2.5. Other Microenvironmental Factors Involved in Hepatocarcinogenesis
New areas of research indicate other aspects of the microenvironment, such as diet, gut microflora and micro-vesicles derived from cell subpopulations within the liver, in HCC carcinogenesis and progression [108,109,110,111]. Although it is currently difficult to define the exact causal mechanisms, these aspects warrant further investigation in greater detail in coming years.

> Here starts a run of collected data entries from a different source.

/-- **Fourier coefficients of a lattice directional derivative**:
`𝓕(∑ᵢ dirᵢ ∂ᵢu)(k) = (2πi (k·dir)) û(k)`. [folklore] -/
theorem mFourierCoeff_dirDeriv {u : (UnitAddTorus (Fin 3)) → (EuclideanSpace ℝ (Fin 3))} (hu : IsSmooth u) (dir : Fin
    3 → ℤ) (k : (Fin 3 → ℤ)) :
    mFourierCoeff (complexify ∘ fun y => ∑ i, (dir i : ℝ) • Torus.partialDeriv i u y) k =
      (2 * Real.pi * Complex.I * (∑ i, ((k i : ℤ) : ℂ) * ((dir i : ℤ) : ℂ))) • mFourierCoeff (complexify ∘ u) k := by
  have hterm : ∀ i, IsSmooth (fun y => ((dir i : ℝ) : ℂ) • Torus.partialDeriv i (complexify ∘ u) y) := fun i =>
    ((hu.complexify_comp).partialDeriv i).const_smul _
  have e : (complexify ∘ fun y => ∑ i, (dir i : ℝ) • Torus.partialDeriv i u y) =
      fun y => ∑ i, (fun z => ((dir i : ℝ) : ℂ) • Torus.partialDeriv i (complexify ∘ u) z) y := by
    funext y
    simp only [Function.comp_apply, map_sum]
    refine Finset.sum_congr rfl fun i _ => ?_
    rw [partialDeriv_complexify_comp hu, Complex.coe_smul, LinearIsometry.map_smul]
  rw [e, mFourierCoeff_finset_sum (f := fun i y => ((dir i : ℝ) : ℂ) • Torus.partialDeriv i (complexify ∘ u) y) _
    (fun i _ => (hterm i).integrable), Finset.mul_sum, Finset.sum_smul]
  refine Finset.sum_congr rfl fun i _ => ?_
  rw [show (fun y => ((dir i : ℝ) : ℂ) • Torus.partialDeriv i (complexify ∘ u) y) =
      ((dir i : ℝ) : ℂ) • Torus.partialDeriv i (complexify ∘ u) from rfl, mFourierCoeff_const_smul,
    mFourierCoeff_partialDeriv hu.complexify_comp i k, smul_smul]
  congr 1
  push_cast
  ring

/-- The directional derivative `∑ᵢ dirᵢ ∂ᵢu` of a smooth field is smooth. [folklore] -/
theorem isSmooth_dirDeriv {u : (UnitAddTorus (Fin 3)) → (EuclideanSpace ℝ (Fin 3))} (hu : IsSmooth u) (dir : Fin 3 →
    ℤ) :
    IsSmooth (fun y => ∑ i, (dir i : ℝ) • Torus.partialDeriv i u y) := by
  have hterm : ∀ i, IsSmooth (fun y => (dir i : ℝ) • Torus.partialDeriv i u y) := fun i =>
    (hu.partialDeriv i).const_smul _
  have h := ContDiff.sum (s := (Finset.univ : Finset (Fin 3))) (fun i _ => hterm i)
  exact h

variable {W : Submodule ℝ (lp (fun _ : Fin 3 → ℤ => EuclideanSpace ℂ (Fin 3)) 2)}
  (hW : ∀ x : (lp (fun _ : Fin 3 → ℤ => EuclideanSpace ℂ (Fin 3)) 2), x ∈ W ↔ ((x : (Fin 3 → ℤ) → (EuclideanSpace ℂ
      (Fin 3))) 0 = 0 ∧ (∀ k : (Fin 3 → ℤ), (∑ jj : Fin 3, ((k jj : ℤ) : ℂ) * ((x : (Fin 3 → ℤ) → (EuclideanSpace ℂ
      (Fin 3))) k) jj) = 0) ∧
    IsConjSymm (x : (Fin 3 → ℤ) → (EuclideanSpace ℂ (Fin 3)))))
include hW

/-- **The Goldstone vector in the state space**: for a smooth divergence-free `u` and a lattice
direction `dir`, the family `k ↦ |k|² 𝓕(∑ᵢ dirᵢ ∂ᵢu)(k)` is an element `g ∈ W` with
`ǧ = cf g = 𝓕(∑ᵢ dirᵢ ∂ᵢu)`. [folklore] -/
theorem exists_dirDerivVec {u : (UnitAddTorus (Fin 3)) → (EuclideanSpace ℝ (Fin 3))} (hu : IsSmooth u) (hdiv :
    IsDivFree u) (dir : Fin 3 → ℤ) :
    ∃ g : W, ((fun mm : Fin 3 → ℤ => (((freqNormSq mm)⁻¹ : ℝ) : ℂ)) • (((g : (lp (fun _ : Fin 3 → ℤ => EuclideanSpace
        ℂ (Fin 3)) 2)) : (Fin 3 → ℤ) → (EuclideanSpace ℂ (Fin 3))) : (Fin 3 → ℤ) → EuclideanSpace ℂ (Fin 3))) =
        mFourierCoeff (complexify ∘ fun y => ∑ i, (dir i : ℝ) • Torus.partialDeriv i u y) := by
  set V : (Fin 3 → ℤ) → (EuclideanSpace ℂ (Fin 3)) := mFourierCoeff (complexify ∘ fun y => ∑ i, (dir i : ℝ) •
      Torus.partialDeriv i u y) with hV
  have hv : IsSmooth (fun y => ∑ i, (dir i : ℝ) • Torus.partialDeriv i u y) := isSmooth_dirDeriv hu dir
  have hVr : RapidDecay V := hv.complexify_comp.rapidDecay_mFourierCoeff
  have hVcs : IsConjSymm V := isConjSymm_mFourierCoeff hv.integrable
  have hat : ∀ m : (Fin 3 → ℤ), (∑ jj : Fin 3, ((m jj : ℤ) : ℂ) * (mFourierCoeff (complexify ∘ u) m) jj) = 0 :=
      fun m =>
    hdiv.sum_mul_mFourierCoeff_eq_zero hu m
  have hVk : ∀ k, V k = (2 * Real.pi * Complex.I * (∑ i, ((k i : ℤ) : ℂ) * ((dir i : ℤ) : ℂ))) •
      mFourierCoeff (complexify ∘ u) k := fun k => mFourierCoeff_dirDeriv hu dir k
  have hV0 : V 0 = 0 := by rw [hVk]; simp
  have hVt : ∀ k : (Fin 3 → ℤ), (∑ jj : Fin 3, ((k jj : ℤ) : ℂ) * (V k) jj) = 0 := fun k => by rw [hVk, kdot_smul, hat
      k, mul_zero]
  set X : (Fin 3 → ℤ) → (EuclideanSpace ℂ (Fin 3)) := fun k => ((freqNormSq k : ℝ) : ℂ) • V k with hX
  have hXr : RapidDecay X := by
    refine hVr.of_norm_le_mul_pow (C := 1) (s := 1) fun k => ?_
    rw [hX]
    dsimp only
    rw [norm_smul, Complex.norm_real, Real.norm_of_nonneg (freqNormSq_nonneg k), one_mul, pow_one]
    exact mul_le_mul_of_nonneg_right (by linarith [freqNormSq_nonneg k]) (norm_nonneg _)
  have hXV : X 0 = 0 ∧ (∀ k : (Fin 3 → ℤ), (∑ jj : Fin 3, ((k jj : ℤ) : ℂ) * (X k) jj) = 0) ∧ IsConjSymm X := by
    refine ⟨by simp [hX, freqNormSq_zero], fun k => by rw [hX]; dsimp only; rw [kdot_smul, hVt k, mul_zero],
      fun k => ?_⟩
    rw [hX]
    dsimp only
    rw [freqNormSq_neg, hVcs k, conjVec_smul, Complex.conj_ofReal]
  refine ⟨⟨⟨X, memℓp_two_of_rapidDecay hXr⟩, (hW _).2 hXV⟩, ?_⟩
  change ((fun mm : Fin 3 → ℤ => (((freqNormSq mm)⁻¹ : ℝ) : ℂ)) • (X : (Fin 3 → ℤ) → EuclideanSpace ℂ (Fin 3))) = V
  rw [hX]
  exact cf_weight_smul hV0

end Packaged

end SteadyLattice

end Literature.Analysis.FluidPDE

end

High fat diet-related microbial products, deriving from the gut, actively modulate a senescence-associated secretory phenotype on HSCs, with the ensuing production of PGE2 (prostaglandin E2) and inhibition of NK and cytotoxic T cells. Cytotoxicity may also be reduced by the effects of Gram-positive bacteria on the bile acid metabolism thus decreasing CXCL16 expression by LSECs [61,62,63,112].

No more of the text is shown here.